Exercise triggers many biological processes that, at the very least, temporarily improve brain function and give us better memory, learning potential, perception, reaction time, and emotional regulation.
1. Hippocampus size increases
Exercise helps the hippocampus grow. It is the learning and memory center of the brain.
The hippocampus is a small brain area that creates new neurons and accommodates new learning via new neural connections to existing circuits. When this area shrinks in size and density, we see symptoms like memory loss or inability to perform things we’ve previously learned. Research done via brain imaging[2] shows those who exercise regularly have about 2% more hippocampal volume compared to those who don’t. To compare it to how the hippocampus also shrinks with age, this growth is equal to offsetting the shrinkage in 1-2 years of aging. Even low-intensity activity like daily walking[3] promotes hippocampal volume.
An analysis of 13 studies[4] assessing the relationship between hippocampus size and physical exercise found a robust increase in hippocampus size in those who exercise regularly. This held across a wide age range, spanning young adults to elders, with and without Alzheimer’s. The study concludes exercise has the potential to prevent and treat the loss of volume in the hippocampus in healthy adults and those with Alzheimer’s.
2. Amygdala activity reduces
Regular exercise decreases negative emotions by reducing activity in the amygdala, which is our emotion center.
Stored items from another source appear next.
/-- The generator acts trivially on the small `nb`-block torus. -/
theorem transWK_gen_small {G : Geo} (hS : G.Shape) (nb : ℕ) {v : ℕ} (hv : v < 2 ^ (nb * (G.ls * G.ms))) :
    transWK G.ls G.ms nb G.gen.1 G.gen.2 v = v := by
  have h1 : G.gen.1 % G.ls = 0 := by
    rw [Geo.gen_fst]; have := hS.ax_even
    cases hax : G.ax
    · simp
    · simp only [if_true]; unfold Geo.ls; rw [if_pos hax]; exact Nat.mod_self _
  have h2 : G.gen.2 % G.ms = 0 := by
    rw [Geo.gen_snd]; have := hS.ax_even
    cases hax : G.ax
    · simp only [Bool.false_eq_true, if_false]; unfold Geo.ms; rw [if_neg (by simp [hax])]; exact Nat.mod_self _
    · simp
  rw [← transWK_mod, h1, h2, transWK_zero hS.ls_pos hS.ms_pos nb hv]

/-- Translating by the generator moves the section placement to the partner placement. -/
theorem transWK_gen_embWK {G : Geo} {nb : ℕ} (hS : G.Shape) (hG : OKK G nb) (y : ℕ) :
    transWK G.l G.m nb G.gen.1 G.gen.2 (embWK G nb y) = parWK G nb y := by
  rw [embWK, map_lin_of_xor (transWK G.l G.m nb G.gen.1 G.gen.2) (lin_zero _ _ _) (transWK_xor _ _ _), parWK]
  exact lin_congr (i0 := 0) (fun j hj => by
    rw [Nat.zero_add, transWK_two_pow _ _ _ (hG.emb_lt j hj), ← partner_eq_transIdxK hS]) y

/-- … and the partner placement to the section placement. -/
theorem transWK_gen_parWK {G : Geo} {nb : ℕ} (hS : G.Shape) (hG : OKK G nb) (y : ℕ) :
    transWK G.l G.m nb G.gen.1 G.gen.2 (parWK G nb y) = embWK G nb y := by
  rw [parWK, map_lin_of_xor (transWK G.l G.m nb G.gen.1 G.gen.2) (lin_zero _ _ _) (transWK_xor _ _ _), embWK]
  exact lin_congr (i0 := 0) (fun j hj => by
    rw [Nat.zero_add, transWK_two_pow _ _ _ (hG.partner_lt _ (hG.emb_lt j hj)), ← partner_eq_transIdxK hS,
      hG.partner_partner _ (hG.emb_lt j hj)]) y

/-! ## Kernel invariance from row-space invariance data (crit-1 N1) -/

/-- ROW-SPACE INVARIANCE AS DATA: translating a column index by `(da, db)` multiplies the column by the 0/1 matrix `Q`
(row masks; `Q · v = selXor Q v`).  Decided per level and torus generator on the emitted column tables (`qId_check_iff`). -/
def QId (col : ℕ → ℕ) (l m n da db : ℕ) (Q : List ℕ) : Prop :=
  ∀ J, J < n → col (transIdx l m da db J) = selXor Q (col J)

/-- The Bool form of `QId`. -/
def qIdCheck (col : ℕ → ℕ) (l m n da db : ℕ) (Q : List ℕ) : Bool :=
  (List.range n).all fun J => col (transIdx l m da db J) == selXor Q (col J)

/-- `qIdCheck` decides `QId`. -/
theorem qId_of_check {col : ℕ → ℕ} {l m n da db : ℕ} {Q : List ℕ} (h : qIdCheck col l m n da db Q = true) :
    QId col l m n da db Q := by
  intro J hJ
  unfold qIdCheck at h
  rw [List.all_eq_true] at h
  have := h J (List.mem_range.2 hJ)
  rwa [beq_iff_eq] at this

section Ker

variable {l m : ℕ} (hl : 0 < l) (hm : 0 < m)
include hl hm

/-- Syndrome of a translated word = `Q` applied to the syndrome. -/
theorem lin_col_transWK {col : ℕ → ℕ} {nb da db : ℕ} {Q : List ℕ} (hQ : QId col l m (nb * (l * m)) da db Q) (u : ℕ) :
    lin col (nb * (l * m)) 0 (transWK l m nb da db u) = selXor Q (lin col (nb * (l * m)) 0 u) := by
  rw [transWK, lin_lin, map_lin_of_xor (selXor Q) (selXor_zero Q) (selXor_xor Q)]
  exact lin_congr (i0 := 0) (fun J hJ => by
    rw [Nat.zero_add, lin_two_pow _ _ 0 _ (transIdx_ltK hl hm nb da db hJ), Nat.zero_add, hQ J hJ]) u

/-- One translation with row-space data preserves the kernel. -/
theorem kerK_transWK_of_qId {col : ℕ → ℕ} {nb da db : ℕ} {Q : List ℕ} (hQ : QId col l m (nb * (l * m)) da db Q)
    {u : ℕ} (hu : kerK col (nb * (l * m)) u) : kerK col (nb * (l * m)) (transWK l m nb da db u) := by
  unfold kerK at hu ⊢
  rw [lin_col_transWK hl hm hQ, hu, selXor_zero]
The amygdala is quite a popular brain area because it processes emotions. Activity in the amygdala directly corresponds to our emotional state, including anxiety, stress, calmness, joy, fear, etc. One common finding[5] is that exercise regulates the amygdala and reduces its sensitivity and baseline activity, which manifests as fewer volatile emotions and more diluted emotions. In a way, this means exercise is a mood stabilizer and a protective barrier against regular emotions turning into anxiety.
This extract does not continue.